I was wondering about the logic of the usage of the verb utor in gerundive constructions. The following relevant quote is from Woodcock's (1959: 164) A New Latin Syntax: "one can say ad hanc rem utendam 'for using this thing' or hanc rem tibi utendam do 'I give you this thing to use', but NOT <author's emphasis> haec res utenda est. For the latter one must say hac re utendum est". Here are some relevant examples of the available uses of utor in gerundive constructions:
meos oculos habeo nec rogo utendos foris 'I have my own eyes and do not ask for eyes from someone else to use' (Plaut. Mil. 347).
ea quae utenda acceperis iubet reddere Hesiodus 'Hesiod bids one restore the things which one has received for use' (Cic. Off. 1, 48).
de quaerenda, de collocanda pecunia, vellem etiam de utenda, a quibusdam optimis viris disputatur 'Discussion is held by certain excellent fellows on the acquiring and investing the money, and I could have wished also on the employment of it' (Cic. Off. 2, 87).
est utendum consilio amicorum iisque tribuenda auctoritas 'The advice of friends is to be used and authority attributed to them' (Cic. Off. 1, 91).

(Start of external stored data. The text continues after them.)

import Summits.BirchSwinnertonDyer.BirchSwinnertonDyer.Theorems.GenusKolyvaginAtTwoPowDvdShaCardAtTwoRTKolyvaginClassOrder
import HarnessLib

/-!
# Route `GenusKolyvaginAtTwo`, crux L_T `PowDvdShaCardAtTwoRT` (stmt-BirchSwinnertonDyer-23242), LINE 18/19 stub 3a⁗, step (b),
# input I1′: the ORDER FORMULA `ord c_M(n) = 2^{M−k}` for `2^k ∥ P(n)` (McCallum, proof of Prop. 5.2, first line)

Seat `bsd-line-gk2-p2` g16 (PROVER seat 2/3, cell `bsd-f1-sign2`), `--supports 23242 --as helper`; sequel of the LEAD's
`…RTKolyvaginClassOrder` (gk2-p1 g14: the case `k = 0`, `P(n) ∉ 2E(K[n]) ⟹ ord c_M(n) = 2^M`). THEOREMS ONLY. BSD is not proved by
any of this; neither is the crux.

McCallum 1991, proof of Prop. 5.2 (held text `book:editornd-l-functions-arithmetic` p0286), verbatim: «For `n ∈ S_r(M)`, the class
`c_M(n)` has order `p^{M−M_r}` if and only if `p^{M_r} ∥ P_n`.» With McCallum's `ord_p(P_n) = max{M : p^M ∣ P_n}` (p0284) this is
the dictionary POINT-DIVISIBILITY ↔ CLASS-ORDER at every depth of the ladder: the ladder class `c_{M_{r−1}}(n)` has order
`2^{M_{r−1}−M_r}` BECAUSE `2^{M_r} ∥ P_n` — the hypothesis `addOrderOf (cls S) = p^(e S)` of `exists_avoiding_of_weakSwapOracle_pow`
(`…RTPrimeSwappingWeak`), and the finiteness/minimality bookkeeping of the `M_r` (Lemma 5.1). Mechanism = McCallum Cor. 4.5 applied to
the points `2^j P(n)` (`c` is `ℤ`-linear in the point, `kolyvaginClass_zsmul`) plus `E(K[n])[2^∞] = 0` (Gross Lemma 4.3 at 2,
`GenusKoly.heegner_two_pow_torsion_free`).

* `pow_zsmul_kolyvaginClass_two_eq_zero_iff` — on the crux's frame, for `j ≤ M`: **`2^j · c_M(n) = 0 ⟺ P(n) ∈ 2^{M−j} E(K[n])`**;
* `addOrderOf_kolyvaginClass_two_eq_pow_sub` — **`2^k ∣ P(n)`, `2^{k+1} ∤ P(n)`, `k ≤ M` ⟹ `addOrderOf c_M(n) = 2^{M−k}`**;
* `kolyvaginClass_two_eq_zero_of_pow_dvd` — `2^M ∣ P(n) ⟹ c_M(n) = 0` (the case `k ≥ M`).

References: [McCallumLMS1991] §4 Cor. 4.5, §5 proof of Prop. 5.2 (first paragraph), Lemma 5.1; [GrossLMS1991] Prop. 4.7 (1),
Lemma 4.3.
-/

set_option autoImplicit false
-- the Theorems namespace of this sub repeats the summit name by design (D-0017 nested layout)
set_option linter.dupNamespace false

noncomputable section

open scoped Classical

namespace Summit.BirchSwinnertonDyer.BirchSwinnertonDyer.Theorems.GenusExact.PlusDescent

open NumberField WeierstrassCurve Field Literature.NumberTheory.EllipticCurves
  Literature.NumberTheory.EllipticCurves.ModularForms Literature.NumberTheory.EllipticCurves.KolyvaginCocycle
  Summit.BirchSwinnertonDyer.Rank1Residual.X11b

variable {W : WeierstrassCurve ℚ} [NeZero (W.conductorNorm ℤ)] {K : Type} [Field K] [NumberField K]
  {Dt : ModularParametrizationData W (W.conductorNorm ℤ)} {β : ℤ} {ι : K →+* ℂ}

/-- **McCallum's Cor. 4.5 for the multiples `2^j c_M(n)`** on the crux's frame (`W` globally minimal, `ρ̄_{E,2}` onto, `K` imaginary
quadratic with odd `d_K ≠ −3` and the Heegner hypothesis; `n` a square-free product of Kolyvagin primes at `2` of index `≥ M`): for
`j ≤ M`, **`2^j · c_M(n) = 0 ⟺ P(n) ∈ 2^{M−j} E(K[n])`**. (`2^j c_M(n) = c_M(2^j P(n))` vanishes iff `2^j P(n) ∈ 2^M E(K[n])`
iff — `E(K[n])[2^j] = 0` — `P(n) ∈ 2^{M−j} E(K[n])`.) [cite: McCallumLMS1991, §4 Cor. 4.5; §5 Prop. 5.2 (proof, first line)]
[cite: GrossLMS1991, Prop. 4.7 (1) and Lemma 4.3] -/
theorem pow_zsmul_kolyvaginClass_two_eq_zero_iff [W.IsElliptic] [W.IsGloballyMinimal] (hK : IsImaginaryQuadratic K)
    (hodd : Odd (NumberField.discr K)) (h3 : NumberField.discr K ≠ -3)
    (hH : SatisfiesHeegnerHypothesis (W.conductorNorm ℤ) K) (hsurj : W.HasSurjectiveModNGaloisRep ((2 : ℤ) ^ 1))
    {n M : ℕ} (hn : Squarefree n)
    (hkol : ∀ q ∈ n.primeFactors,
      Zhang2014.IsKolyvaginPrime (W.conductorNorm ℤ) W K 2 q ∧ M ≤ Zhang2014.kolyvaginIndex W 2 q)
    (d : (m : ℕ) → m ∣ n → KolyvaginHeegnerData Dt β ι m) {j : ℕ} (hj : j ≤ M) :
    (((2 ^ j : ℕ) : ℤ)) • (d n dvd_rfl).kolyvaginClass Nat.prime_two M = 0 ↔
      ∃ B : (W.baseChange (ringClassField K ι n)).toAffine.Point,
        (((2 ^ (M - j) : ℕ) : ℤ)) • B = (d n dvd_rfl).derivedPoint := by
  have hA := GenusKoly.isAdmissible_pointsSubgroup_two hK hodd hH hsurj hn.ne_zero (d n dvd_rfl) M
  have hP := Three.KolyCert.toGeomPoints_derivedPoint_mem_invPoints_of_dvd_zhang hK ι Dt Nat.prime_two
    (GenusKoly.heegner_isCoprime_conductorNorm_discr hK hH) (GenusKoly.discr_lt_neg_four_of_odd hK hodd h3) hn hkol d n
    dvd_rfl
  set dn := d n dvd_rfl with hdn
  rw [dn.kolyvaginClass_of_admissible Nat.prime_two M hA hP, ← kolyvaginClass_zsmul]
  -- the point `2^j • P(n)`, as the image of a `K[n]`-point
  have hpt : (((2 ^ j : ℕ) : ℤ)) • dn.toGeomPoints dn.derivedPoint =
      dn.toGeomPoints ((((2 ^ j : ℕ) : ℤ)) • dn.derivedPoint) := (map_zsmul _ _ _).symm
  rw [KolyvaginDescent.kolyvaginClass_congr_point hA
      (hP' := by rw [← hpt]; exact AddSubgroup.zsmul_mem _ hP _) hpt,
    kolyvaginClass_eq_zero_iff hA _
      (N := {g : absoluteGaloisGroup K | ∀ x : ringClassField K ι n,
        (show AlgebraicClosure K ≃ₐ[K] AlgebraicClosure K from g) (dn.emb x) = dn.emb x})
      (fun g hg ↦ Three.KolyCert.smul_toGeomPoints_of_forall_emb dn g hg _)
      (fun v hv ↦ Three.KolyCert.mem_pointsSubgroup_of_forall_smul_eq dn v fun g hg ↦ hv g hg)]
  obtain ⟨e, he⟩ := Nat.exists_eq_add_of_le hj
  have hMj : M - j = e := by omega
  constructor
  · rintro ⟨_, ⟨B, rfl⟩, hB⟩
    -- `2^M • B = 2^j • P(n)` in `E(K[n])`
    have hB' : (((2 ^ M : ℕ) : ℤ)) • B = (((2 ^ j : ℕ) : ℤ)) • dn.derivedPoint := by
      apply Affine.Point.map_injective (W' := W) dn.emb.toRatAlgHom
      change dn.toGeomPoints ((((2 ^ M : ℕ) : ℤ)) • B) = dn.toGeomPoints ((((2 ^ j : ℕ) : ℤ)) • dn.derivedPoint)
      rw [map_zsmul]
      exact hB
    -- `2^j • (2^e • B − P(n)) = 0`, hence `P(n) = 2^e • B`
    have hzero : (((2 ^ j : ℕ) : ℤ)) • ((((2 ^ e : ℕ) : ℤ)) • B - dn.derivedPoint) = 0 := by
      rw [zsmul_sub, smul_smul, ← hB', he]
      push_cast
      ring_nf
      simp
    have hfree := GenusKoly.heegner_two_pow_torsion_free (ι := ι) hK hodd hH hsurj hn.ne_zero j _ hzero
    rw [sub_eq_zero] at hfree
    exact ⟨B, by rw [hMj]; exact hfree⟩
  · rintro ⟨B, hB⟩
    refine ⟨dn.toGeomPoints B, ⟨B, rfl⟩, ?_⟩
    rw [← map_zsmul]
    congr 1
    rw [← hB, smul_smul, hMj, he]
    push_cast
    ring_nf

/-- **`2^M ∣ P(n) ⟹ c_M(n) = 0`** (McCallum Cor. 4.5, «if» direction, on the crux's frame). [cite: McCallumLMS1991, §4 Cor. 4.5] -/
theorem kolyvaginClass_two_eq_zero_of_pow_dvd [W.IsElliptic] [W.IsGloballyMinimal] (hK : IsImaginaryQuadratic K)
    (hodd : Odd (NumberField.discr K)) (h3 : NumberField.discr K ≠ -3)
    (hH : SatisfiesHeegnerHypothesis (W.conductorNorm ℤ) K) (hsurj : W.HasSurjectiveModNGaloisRep ((2 : ℤ) ^ 1))
    {n M : ℕ} (hn : Squarefree n)
    (hkol : ∀ q ∈ n.primeFactors,
      Zhang2014.IsKolyvaginPrime (W.conductorNorm ℤ) W K 2 q ∧ M ≤ Zhang2014.kolyvaginIndex W 2 q)
    (d : (m : ℕ) → m ∣ n → KolyvaginHeegnerData Dt β ι m)
    (hdiv : ∃ B : (W.baseChange (ringClassField K ι n)).toAffine.Point, (((2 ^ M : ℕ) : ℤ)) • B = (d n dvd_rfl).derivedPoint) :
    (d n dvd_rfl).kolyvaginClass Nat.prime_two M = 0 := by
  have h := (pow_zsmul_kolyvaginClass_two_eq_zero_iff hK hodd h3 hH hsurj hn hkol d (Nat.zero_le M)).mpr
    (by rw [Nat.sub_zero]; exact hdiv)
  rwa [pow_zero, Nat.cast_one, one_smul] at h

/-- **THE ORDER FORMULA** (McCallum, proof of Prop. 5.2: «the class `c_M(n)` has order `p^{M−M_r}` if and only if `p^{M_r} ∥ P_n`»),
at `p = 2` on the crux's frame: if `2^k ∣ P(n)` and `2^{k+1} ∤ P(n)` in `E(K[n])` with `k ≤ M`, then
**`addOrderOf c_M(n) = 2^{M−k}`**. The case `k = 0` is the LEAD's `addOrderOf_kolyvaginClass_two_eq_pow_of_not_two_dvd`; this is
the dictionary «`2^{M_r} ∥ P_n` ⟹ `ord c_{M_{r−1}}(n) = 2^{M_{r−1}−M_r}`» of every rung of the ladder (hypothesis
`addOrderOf (cls S) = p^(e S)` of `exists_avoiding_of_weakSwapOracle_pow`). [cite: McCallumLMS1991, §5 Prop. 5.2 (proof, first
paragraph); §4 Cor. 4.5] -/
theorem addOrderOf_kolyvaginClass_two_eq_pow_sub [W.IsElliptic] [W.IsGloballyMinimal] (hK : IsImaginaryQuadratic K)
    (hodd : Odd (NumberField.discr K)) (h3 : NumberField.discr K ≠ -3)
    (hH : SatisfiesHeegnerHypothesis (W.conductorNorm ℤ) K) (hsurj : W.HasSurjectiveModNGaloisRep ((2 : ℤ) ^ 1))
    {n M : ℕ} (hn : Squarefree n)
    (hkol : ∀ q ∈ n.primeFactors,
      Zhang2014.IsKolyvaginPrime (W.conductorNorm ℤ) W K 2 q ∧ M ≤ Zhang2014.kolyvaginIndex W 2 q)
    (d : (m : ℕ) → m ∣ n → KolyvaginHeegnerData Dt β ι m) {k : ℕ} (hkM : k ≤ M)
    (hk : ∃ B : (W.baseChange (ringClassField K ι n)).toAffine.Point, (((2 ^ k : ℕ) : ℤ)) • B = (d n dvd_rfl).derivedPoint)
    (hk1 : ¬ ∃ B : (W.baseChange (ringClassField K ι n)).toAffine.Point,
      (((2 ^ (k + 1) : ℕ) : ℤ)) • B = (d n dvd_rfl).derivedPoint) :
    addOrderOf ((d n dvd_rfl).kolyvaginClass Nat.prime_two M) = 2 ^ (M - k) := by
  -- `2^(M-k) • c = 0`
  have hkill : (((2 ^ (M - k) : ℕ) : ℤ)) • (d n dvd_rfl).kolyvaginClass Nat.prime_two M = 0 :=
    (pow_zsmul_kolyvaginClass_two_eq_zero_iff hK hodd h3 hH hsurj hn hkol d (Nat.sub_le M k)).mpr
      (by rw [Nat.sub_sub_self hkM]; exact hk)
  rcases Nat.eq_zero_or_pos (M - k) with h0 | hpos
  · -- `k = M`: the class vanishes
    rw [h0, pow_zero, AddMonoid.addOrderOf_eq_one_iff]
    rw [h0, pow_zero, Nat.cast_one, one_smul] at hkill
    exact hkill
  · obtain ⟨e, he⟩ := Nat.exists_eq_add_of_lt hpos
    rw [zero_add] at he
    rw [he]
    refine addOrderOf_eq_prime_pow (p := 2) (n := e) ?_ ?_
    · -- `2^e • c ≠ 0`: else `P(n) ∈ 2^{M−e} = 2^{k+1} E(K[n])`
      rw [← natCast_zsmul]
      intro h0
      have h' := (pow_zsmul_kolyvaginClass_two_eq_zero_iff hK hodd h3 hH hsurj hn hkol d (j := e) (by omega)).mp
        (by exact_mod_cast h0)
      have hMe : M - e = k + 1 := by omega
      rw [hMe] at h'
      exact hk1 h'
    · rw [← natCast_zsmul, ← he]
      exact_mod_cast hkill

end Summit.BirchSwinnertonDyer.BirchSwinnertonDyer.Theorems.GenusExact.PlusDescent

end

Since the transitive use of utor is possible (although it is secondary, since, as is well-known, this verb is often intransitive and typically selects ablative case: e.g. see the last example above), I was wondering why the first examples in the list above are possible when used predicatively but are impossible (see Woodcock's emphatic negation above) when predicated with esse to form the periphrastic conjugation. Since the predicative examples above based on the transitive use of utor are possible, I'd ALSO expect that examples like haec res utenda est, although they are not attested, could in principle be possible but perhaps there is something of their different syntax I'm failing to notice here. In short, I do not understand Woodcock's emphatic NOT above.